Confusion autour de la gratuité des services éducatifs

Malgré les directives ministérielles sur la gratuité scolaire, la confusion règne toujours, et cela se répercute sur la facture scolaire.
Photo: Jacques Nadeau Le Devoir Malgré les directives ministérielles sur la gratuité scolaire, la confusion règne toujours, et cela se répercute sur la facture scolaire.

La nouvelle directive de Québec concernant la gratuité scolaire est appliquée de façon aléatoire d’une commission scolaire à l’autre, voire d’une école à l’autre, a constaté Le Devoir. Et plusieurs parents, qui s’attendaient à une réduction importante de leur facture scolaire ont dû débourser encore des centaines de dollars par enfant.

À la Commission scolaire de Montréal (CSDM), le directeur général, Robert Gendron, l’avoue lui-même : « On ne peut pas dire que les consignes ministérielles ont fait changer complètement la façon dont on demandait de l’argent aux parents, non, pas du tout. »

Bernard Bélanger a deux filles inscrites dans deux écoles secondaires publiques de la commission scolaire de Montréal. Il a sursauté quand il a reçu sa facture scolaire : 492 $ pour la première et 346 $ pour la deuxième.

Si l’on ajoute les fournitures scolaires et les chandails avec le logo de l’école, qui sont obligatoires, c’est un peu plus de 1000 $ que ce père de famille a dû débourser pour la rentrée scolaire de ses deux adolescentes.

« C’est toujours un peu surprenant de voir les frais qu’on nous charge, mais, cette année, dans le contexte de l’action collective et avec le ministre qui nous a annoncé en juin dernier que l’école serait bel et bien gratuite, c’est particulièrement frustrant », affirme-t-il.

En effet, il y a quelques mois à peine, le ministre de l’Éducation, Sébastien Proulx, constatait qu’il y avait eu « une certaine exagération » dans les frais facturés aux parents ces dernières années. Une action collective force d’ailleurs les commissions scolaires à rembourser 153 millions aux parents. Le ministre a donc établi en juin des « directives relativement à la gratuité des services éducatifs » en prévision de la rentrée de cet automne. Ces directives rappelaient aux commissions scolaires leur obligation de fournir des services éducatifs gratuits, dont les sorties et les activités éducatives, l’inscription à l’école ou à un programme particulier et les manuels scolaires, à l’exception de ceux dans lesquels l’élève écrit.

Programmes particuliers

Mais la confusion règne toujours, et cela se répercute sur la facture scolaire. Ainsi, sur les factures envoyées à Bernard Bélanger, et dont Le Devoir a pu voir les détails, on compte 175 $ dans une école pour le programme international et 200 $ dans l’autre. Des frais de 150 $ s’ajoutent pour l’option concentration musique, à laquelle d’une de ses deux filles est inscrite.
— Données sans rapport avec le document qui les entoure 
import Mathlib
import HarnessLib
import HarnessLib.Audit
import Summits.Parity.Statement
import HarnessLib.Audit.Status.Attr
Autre exemple, l’école des Petits Chanteurs du Mont-Royal indique sur son site Internet que les frais pour la formation musicale sont de 1200 $ par année. Sans oublier les frais de 50 $ payables à l’audition et non remboursables. « Les livres et autres activités scolaires, parascolaires [...] ainsi que les frais d’inscription sont en sus et à la charge des parents », précise-t-on sur le site de l’école publique de la CSDM.

D’autres écoles de la CSDM indiquent également sur leur site Internet qu’il y a des frais d’inscription non remboursable pour passer des tests de sélection. À l’école Père-Marquette, par exemple, on exige une somme de 60 $ en argent comptant.
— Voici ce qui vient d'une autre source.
import Summits.ResolutionOfSingularities.ResolutionOfSingularities.Theorems.LossEntryW16
import HarnessLib

/-!
# LossEntryW17 (= lens-3 g29 slice 10, part 1) — walk plumbing of the loss→entry law — ISOLATION TRANSFER: sheared and re-cleaned equations keep an isolated top point

decomp-res-lens-3, gen 29 (NODE-g29 §3bis (N5)).  TOOL at 0.  Imports `Theorems.LossEntryW16`.

§29 — ISOLATION TRANSFER (pure algebra over the tree's `taylor` / `hasseDeriv` / `topIdeal` / `IsolatedTop`):
* `taylorShearVars`, `isHomogeneous_taylorShearVars`, **`taylor_shear`** (`(σF)(x+u) = F(σx + σu)`: `taylor ∘ σ_{c,a,g} = (map σ, aeval σ_u) ∘ taylor`);
* **`hasseDeriv_shear_mem_map`** (CHAIN RULE: for `0 < |d| < q`, `∂^{(d)}(σF) ∈ σ(J_F)`, by homogeneity of the sheared increment monomials);
* `constantCoeff_shear`, **`map_shear_topIdeal_le`** (`σ(J_F) ⊆ J_{σF}`, via `σ^{-1} = σ_{c,a,−g}`), **`isolatedTop_shear`**
  (`IsolatedTop q F → IsolatedTop q (σ_{c,a,g} F)`, `c ≠ a`; the binomial trick `u_c^{2N} ∈ (u_c + g u_a)^N·R + u_a^N·R`);
* `hasseDeriv_monomial_eq_zero_of_isPthPowerExponent` (Lucas), **`topIdeal_deletePthPowers`** (`J_{clean G} = J_G`),
  **`isolatedTop_deletePthPowers`**; pure polygon helpers `exists_thin_of_isolatedTop`, `polyPts_nonempty_of_thin`,
  `alphaOf_polyPts_lt_one_of_thin`.
(§30, the walk-level discharge of (N5) and the fully discharged step laws, follows in `LossEntryW18`.)
`hLucas` (`q ∣ D`, `q ∤ T` ⇒ `C(D,T) = 0` in `K`) as in slice 4 (discharged from `CharP K p`, `q = p^e` there).
-/

open MvPolynomial Finset
open Literature.AlgebraicGeometry.Resolution
open Literature.AlgebraicGeometry.Resolution.Hauser2010
open Literature.AlgebraicGeometry.Resolution.PointBlowup
open Summit.ResolutionOfSingularities.ResolutionOfSingularities.Theorems.TightDefectClasses
open Summit.ResolutionOfSingularities.ResolutionOfSingularities.Theorems.TightDefectStrongWalks
open Summit.ResolutionOfSingularities.ResolutionOfSingularities.Theorems.ItineraryCutClasses
open Summit.ResolutionOfSingularities.ResolutionOfSingularities.Theorems.BoundaryLedger
open Summit.ResolutionOfSingularities.ResolutionOfSingularities.Theorems.ProximityCut
open Summit.ResolutionOfSingularities.ResolutionOfSingularities.Theorems.LossExitCone
open Summit.ResolutionOfSingularities.ResolutionOfSingularities.Theorems.LossPolygon

/-! ## §29 ISOLATION TRANSFER — straightened and re-cleaned equations keep an ISOLATED top point, hence every axis witness
((N5) of NODE-g29 dissolved: `IsolatedTop q` is invariant under the shears `σ_{c,a,g}` and under deleting `q`-th powers) -/

namespace Summit.ResolutionOfSingularities.ResolutionOfSingularities.Theorems.LossPolygon

open MvPolynomial

variable {K : Type} [Field K]

section IsolationTransfer

/-- The substitution of the Taylor (`u`-)variables matching `σ_{c,a,g}`: `u_c ↦ u_c + g u_a`. DEFINITION (support). -/
noncomputable def taylorShearVars (c a : Fin 3) (g : K) : Fin 3 → MvPolynomial (Fin 3) (MvPolynomial (Fin 3) K) :=
  fun w => if w = c then X c + C (C g) * X a else X w

omit [Field K] in
/-- Each substituted Taylor variable is a LINEAR form. [elementary] -/
theorem isHomogeneous_taylorShearVars [Field K] (c a : Fin 3) (g : K) (w : Fin 3) :
    (taylorShearVars c a g w).IsHomogeneous 1 := by
  unfold taylorShearVars
  split_ifs
  · exact (isHomogeneous_X _ _).add (isHomogeneous_C_mul_X _ _)
  · exact isHomogeneous_X _ _

/-- **TAYLOR ∘ SHEAR = (SHEAR ⊗ SHEAR) ∘ TAYLOR (PROVED):** `(σF)(x + u) = F(σx + σu)` — the Taylor expansion of a sheared polynomial is the
Taylor expansion with BOTH the base variables (coefficients, via `map σ`) and the increment variables (via `taylorShearVars`) sheared.
[elementary; new] -/
theorem taylor_shear (c a : Fin 3) (g : K) (F : MvPolynomial (Fin 3) K) :
    taylor K (shear c a g F) =
      aeval (taylorShearVars c a g) (MvPolynomial.map (shear c a g).toRingHom (taylor K F)) := by
  have key : (taylor K (σ := Fin 3)).toRingHom.comp (shear c a g).toRingHom =
      (aeval (taylorShearVars c a g)).toRingHom.comp
        ((MvPolynomial.map (shear c a g).toRingHom).comp (taylor K (σ := Fin 3)).toRingHom) := by
    refine MvPolynomial.ringHom_ext (fun r => ?_) (fun w => ?_)
    · have hC : shear c a g (C r) = C r := by
        have := (shear c a g).commutes r; rwa [MvPolynomial.algebraMap_eq] at this
      simp only [RingHom.comp_apply, AlgHom.toRingHom_eq_coe, AlgHom.coe_toRingHom]
      rw [hC, taylor_C, map_C]
      simp only [AlgHom.coe_toRingHom]
      rw [hC, aeval_C, MvPolynomial.algebraMap_eq]
    · simp only [RingHom.comp_apply, AlgHom.toRingHom_eq_coe, AlgHom.coe_toRingHom]
      rw [shear_X, taylor_X, map_add, map_C, map_X]
      simp only [AlgHom.coe_toRingHom]
      rw [shear_X, map_add, aeval_C, aeval_X]
      unfold taylorShearVars
      by_cases hw : w = c
      · rw [if_pos hw, if_pos hw, map_add, map_mul, taylor_X, taylor_X, taylor_C]
        rw [MvPolynomial.algebraMap_eq, map_add, map_mul]
        ring
      · rw [if_neg hw, if_neg hw, taylor_X, MvPolynomial.algebraMap_eq]
  exact RingHom.congr_fun key F

/-- **CHAIN RULE FOR SHEARS (PROVED):** a Hasse derivative of order `0 < |d| < q` of `σ_{c,a,g} F` lies in the shear of the top-locus
ideal of `F`: `∂^{(d)}(σF) = Σ_{|α| = |d|} r_{α,d} · σ(∂^{(α)} F)`. [elementary; new] -/
theorem hasseDeriv_shear_mem_map (c a : Fin 3) (g : K) (q : ℕ) (F : MvPolynomial (Fin 3) K) {d : Fin 3 →₀ ℕ}
    (hd0 : d ≠ 0) (hdq : d.degree < q) :
    hasseDeriv K d (shear c a g F) ∈ Ideal.map (shear c a g) (topIdeal q F) := by
  classical
  rw [hasseDeriv_apply, taylor_shear]
  rw [(taylor K F).as_sum]
  rw [map_sum, map_sum, coeff_sum]
  refine Ideal.sum_mem _ fun α _ => ?_
  rw [map_monomial, aeval_monomial, MvPolynomial.algebraMap_eq, coeff_C_mul]
  simp only [AlgHom.toRingHom_eq_coe, AlgHom.coe_toRingHom]
  rw [← hasseDeriv_apply]
  by_cases hdeg : α.degree = d.degree
  · have hα0 : α ≠ 0 := by
      rintro rfl
      rw [map_zero] at hdeg
      exact hd0 ((Finsupp.degree_eq_zero_iff d).mp hdeg.symm)
    have hmem : hasseDeriv K α F ∈ topIdeal q F :=
      Ideal.subset_span ⟨α, ⟨hα0, by rw [hdeg]; exact hdq⟩, rfl⟩
    exact Ideal.mul_mem_right _ _ (Ideal.mem_map_of_mem _ hmem)
  · have hP : (α.prod fun n e => taylorShearVars c a g n ^ e).IsHomogeneous α.degree := by
      have h := IsHomogeneous.prod α.support (fun n => taylorShearVars c a g n ^ α n) (fun n => 1 * α n)
        (fun n _ => (isHomogeneous_taylorShearVars c a g n).pow (α n))
      simp only [one_mul] at h
      rw [Finsupp.degree]
      exact h
    rw [hP.coeff_eq_zero (Ne.symm hdeg), mul_zero]
    exact Ideal.zero_mem _

/-- Constant coefficients are shear-invariant (the shear fixes the origin). [elementary] -/
theorem constantCoeff_shear (c a : Fin 3) (g : K) (G : MvPolynomial (Fin 3) K) :
    constantCoeff (shear c a g G) = constantCoeff G := by
  have key : (constantCoeff : MvPolynomial (Fin 3) K →+* K).comp (shear c a g).toRingHom = constantCoeff := by
    refine MvPolynomial.ringHom_ext (fun r => ?_) (fun w => ?_)
    · have hC : shear c a g (C r) = C r := by
        have := (shear c a g).commutes r; rwa [MvPolynomial.algebraMap_eq] at this
      simp only [RingHom.comp_apply, AlgHom.toRingHom_eq_coe, AlgHom.coe_toRingHom]
      rw [hC]
    · simp only [RingHom.comp_apply, AlgHom.toRingHom_eq_coe, AlgHom.coe_toRingHom]
      rw [shear_X]
      split_ifs <;> simp
  exact RingHom.congr_fun key G

/-- **THE TOP-LOCUS IDEAL IS SHEAR-COVARIANT (PROVED):** `σ(J_F) ⊆ J_{σF}` for `σ = σ_{c,a,g}`, `c ≠ a` (chain rule for `σ^{-1} = σ_{c,a,−g}`).
[elementary; new] -/
theorem map_shear_topIdeal_le {c a : Fin 3} (hca : c ≠ a) (g : K) (q : ℕ) (F : MvPolynomial (Fin 3) K) :
    Ideal.map (shear c a g) (topIdeal q F) ≤ topIdeal q (shear c a g F) := by
  classical
  have hinv : ∀ G : MvPolynomial (Fin 3) K, shear c a g (shear c a (-g) G) = G := fun G => by
    rw [shear_shear_same hca, neg_add_cancel, shear_zero]
  rw [topIdeal, Ideal.map_span]
  refine Ideal.span_le.mpr ?_
  rintro _ ⟨_, ⟨d, ⟨hd0, hdq⟩, rfl⟩, rfl⟩
  have h := hasseDeriv_shear_mem_map c a (-g) q (shear c a g F) hd0 hdq
  rw [shear_shear_same hca, add_neg_cancel, shear_zero] at h
  have hle2 : Ideal.map (shear c a g) (Ideal.map (shear c a (-g)) (topIdeal q (shear c a g F))) ≤
      topIdeal q (shear c a g F) :=
    Ideal.map_le_iff_le_comap.mpr (Ideal.map_le_iff_le_comap.mpr fun y hy => by
      rw [Ideal.mem_comap, Ideal.mem_comap, hinv]; exact hy)
  exact hle2 (Ideal.mem_map_of_mem _ h)

/-- **ISOLATION IS SHEAR-INVARIANT (PROVED):** an isolated top point stays isolated after `σ_{c,a,g}` (`c ≠ a`). [elementary; new] -/
theorem isolatedTop_shear {c a : Fin 3} (hca : c ≠ a) (g : K) {q : ℕ} {F : MvPolynomial (Fin 3) K}
    (h : IsolatedTop q F) : IsolatedTop q (shear c a g F) := by
  classical
  obtain ⟨N, g₀, hg₀, hmem⟩ := h
  have hle := map_shear_topIdeal_le hca g q F
  have hmem' : ∀ i, shear c a g g₀ * shear c a g (X i) ^ N ∈ topIdeal q (shear c a g F) := fun i => by
    have := hle (Ideal.mem_map_of_mem (shear c a g) (hmem i))
    rwa [map_mul, map_pow] at this
  refine ⟨2 * N, shear c a g g₀, by rw [constantCoeff_shear]; exact hg₀, fun i => ?_⟩
  by_cases hi : i = c
  · rw [hi]
    have hA := hmem' c
    have hB := hmem' a
    rw [shear_X, if_pos rfl] at hA
    rw [shear_X, if_neg hca.symm] at hB
    have hX : (X c : MvPolynomial (Fin 3) K) = (X c + C g * X a) + C (-g) * X a := by rw [C_neg]; ring
    rw [hX, add_pow, Finset.mul_sum]
    refine Ideal.sum_mem _ fun k hk => ?_
    rw [Finset.mem_range] at hk
    by_cases hNk : N ≤ k
    · obtain ⟨m, rfl⟩ := Nat.exists_eq_add_of_le hNk
      have : shear c a g g₀ * ((X c + C g * X a) ^ (N + m) * (C (-g) * X a) ^ (2 * N - (N + m)) *
            (((2 * N).choose (N + m) : ℕ) : MvPolynomial (Fin 3) K)) =
          shear c a g g₀ * (X c + C g * X a) ^ N *
            ((X c + C g * X a) ^ m * (C (-g) * X a) ^ (2 * N - (N + m)) *
              (((2 * N).choose (N + m) : ℕ) : MvPolynomial (Fin 3) K)) := by
        ring
      rw [this]
      exact Ideal.mul_mem_right _ _ hA
    · have hle' : N ≤ 2 * N - k := by omega
      obtain ⟨m, hm⟩ := Nat.exists_eq_add_of_le hle'
      have : shear c a g g₀ * ((X c + C g * X a) ^ k * (C (-g) * X a) ^ (2 * N - k) *
            (((2 * N).choose k : ℕ) : MvPolynomial (Fin 3) K)) =
          shear c a g g₀ * X a ^ N *
            (C (-g) ^ N * X a ^ m * C (-g) ^ m * (X c + C g * X a) ^ k *
              (((2 * N).choose k : ℕ) : MvPolynomial (Fin 3) K)) := by
        rw [hm]; ring
      rw [this]
      exact Ideal.mul_mem_right _ _ hB
  · have hA := hmem' i
    rw [shear_X, if_neg hi] at hA
    have : shear c a g g₀ * X i ^ (2 * N) = shear c a g g₀ * X i ^ N * X i ^ N := by rw [two_mul, pow_add, mul_assoc]
    rw [this]
    exact Ideal.mul_mem_right _ _ hA

/-- **Hasse derivatives of order `0 < |d| < q` do not see `q`-th power monomials (PROVED, Lucas).** [elementary] -/
theorem hasseDeriv_monomial_eq_zero_of_isPthPowerExponent {q : ℕ}
    (hLucas : ∀ D T : ℕ, q ∣ D → ¬ q ∣ T → ((D.choose T : ℕ) : K) = 0) {E d : Fin 3 →₀ ℕ}
    (hE : IsPthPowerExponent q E) (hd0 : d ≠ 0) (hdq : d.degree < q) (r : K) :
    hasseDeriv K d (monomial E r) = 0 := by
  classical
  rw [hasseDeriv_monomial]
  obtain ⟨i, hi⟩ := Finsupp.support_nonempty_iff.mpr hd0
  have hdi : 0 < d i := Nat.pos_of_ne_zero (Finsupp.mem_support_iff.mp hi)
  have hdi' : d i < q := lt_of_le_of_lt (Finsupp.le_degree i d) hdq
  have hq : ((E i).choose (d i) : K) = 0 :=
    hLucas _ _ ((isPthPowerExponent_iff q E).mp hE i) (fun h => absurd (Nat.le_of_dvd hdi h) (not_le.mpr hdi'))
  have : ((∏ j ∈ d.support, (E j).choose (d j) : ℕ) : MvPolynomial (Fin 3) K) = 0 := by
    rw [Nat.cast_prod, Finset.prod_eq_zero hi]
    rw [← map_natCast (C : K →+* MvPolynomial (Fin 3) K), hq, map_zero]
  rw [this, zero_mul]

/-- **THE TOP-LOCUS IDEAL DOES NOT SEE `q`-TH POWERS (PROVED):** `J_{clean G} = J_G`. [elementary; new] -/
theorem topIdeal_deletePthPowers {q : ℕ} (hLucas : ∀ D T : ℕ, q ∣ D → ¬ q ∣ T → ((D.choose T : ℕ) : K) = 0)
    (G : MvPolynomial (Fin 3) K) : topIdeal q (deletePthPowers q G) = topIdeal q G := by
  classical
  have key : ∀ d : Fin 3 →₀ ℕ, d ≠ 0 → d.degree < q →
      hasseDeriv K d (deletePthPowers q G) = hasseDeriv K d G := by
    intro d hd0 hdq
    have hG : G = deletePthPowers q G + ∑ E ∈ G.support with IsPthPowerExponent q E, monomial E (coeff E G) := by
      rw [deletePthPowers, add_comm, Finset.sum_filter_add_sum_filter_not]
      exact G.as_sum
    conv_rhs => rw [hG]
    rw [map_add, map_sum, Finset.sum_eq_zero (fun E hE => ?_), add_zero]
    rw [Finset.mem_filter] at hE
    exact hasseDeriv_monomial_eq_zero_of_isPthPowerExponent hLucas hE.2 hd0 hdq _
  unfold topIdeal
  congr 1
  exact Set.EqOn.image_eq fun d hd => key d hd.1 hd.2

/-- **ISOLATION SURVIVES CLEANING (PROVED).** [elementary; new] -/
theorem isolatedTop_deletePthPowers {q : ℕ} (hLucas : ∀ D T : ℕ, q ∣ D → ¬ q ∣ T → ((D.choose T : ℕ) : K) = 0)
    {G : MvPolynomial (Fin 3) K} (h : IsolatedTop q G) : IsolatedTop q (deletePthPowers q G) := by
  unfold IsolatedTop at h ⊢
  rw [topIdeal_deletePthPowers hLucas]
  exact h

/-- **THIN MONOMIAL FROM ISOLATION, pure form (PROVED):** an isolated top point, a wall `r_a` dividing every monomial's `a`-exponent,
`r_c = 0` and a heavy wall `q ≤ s + r_a` give a monomial below the ceiling of the frame `(a, · ; c)` and strictly inside the simplex
`D_a + D_c < s + r_a` (cf. `exists_thin_mem_support` for walk states). [new] -/
theorem exists_thin_of_isolatedTop [DecidableEq K] {q s : ℕ} {a c : Fin 3} (hac : a ≠ c) {r : Fin 3 →₀ ℕ} (hrc : r c = 0)
    {F : MvPolynomial (Fin 3) K} (hiso : IsolatedTop q F) (hwall : ∀ D ∈ F.support, r a ≤ D a) (hq : q ≤ s + r a) :
    ∃ D ∈ F.support, D c < s + r c ∧ D a + D c < s + r a := by
  obtain ⟨D, hD, hlt⟩ := ConeCutAxisLaw.exists_support_pair_lt_of_isolatedTop hiso a c hac
  have := hwall D hD
  exact ⟨D, hD, by rw [hrc]; omega, by omega⟩

/-- A thin monomial makes the point set non-empty … [elementary] -/
theorem polyPts_nonempty_of_thin {s : ℕ} {r : Fin 3 →₀ ℕ} {a c : Fin 3} (b : Fin 3) {F : MvPolynomial (Fin 3) K}
    {D : Fin 3 →₀ ℕ} (hD : D ∈ F.support) (hDc : D c < s + r c) : (polyPts s r a b c F).Nonempty := by
  classical
  exact ⟨_, Finset.mem_image_of_mem _ (Finset.mem_filter.mpr ⟨hD, hDc⟩)⟩

/-- … and forces `α < 1` (pure form of `alphaOf_polyPts_lt_one`). [new] -/
theorem alphaOf_polyPts_lt_one_of_thin {s : ℕ} {r : Fin 3 →₀ ℕ} {a c : Fin 3} (b : Fin 3) (hrc : r c = 0)
    {F : MvPolynomial (Fin 3) K} {D : Fin 3 →₀ ℕ} (hD : D ∈ F.support) (hDc : D c < s + r c) (hthin : D a + D c < s + r a) :
    alphaOf (polyPts s r a b c F) < 1 := by
  classical
  have hmem : resPoint s r a b c D ∈ polyPts s r a b c F := Finset.mem_image_of_mem _ (Finset.mem_filter.mpr ⟨hD, hDc⟩)
  refine lt_of_le_of_lt (alphaOf_le_fst hmem) ?_
  show (((D a : ℕ) : ℚ) - r a) / (((s : ℕ) : ℚ) + r c - D c) < 1
  rw [hrc] at hDc
  have hden : (0 : ℚ) < ((s : ℕ) : ℚ) + r c - D c := by
    rw [hrc]; push_cast
    have : ((D c : ℕ) : ℚ) < s := by exact_mod_cast (by omega : D c < s)
    linarith
  rw [div_lt_one hden, hrc]
  push_cast
  have : ((D a : ℕ) : ℚ) + D c < s + r a := by exact_mod_cast hthin
  linarith

end IsolationTransfer

end Summit.ResolutionOfSingularities.ResolutionOfSingularities.Theorems.LossPolygon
Tous ces frais sont-ils légaux ? Le ministre a clairement indiqué que les frais d’inscription étaient à proscrire. Qu’à cela ne tienne, la commission scolaire de Montréal vient tout juste d’envoyer une directive à ses directions d’écoles pour leur indiquer qu’elles ne pouvaient plus facturer ces frais. C’est l’équivalent de 200 000 $ de moins dans les écoles que la CSDM s’engage à rembourser.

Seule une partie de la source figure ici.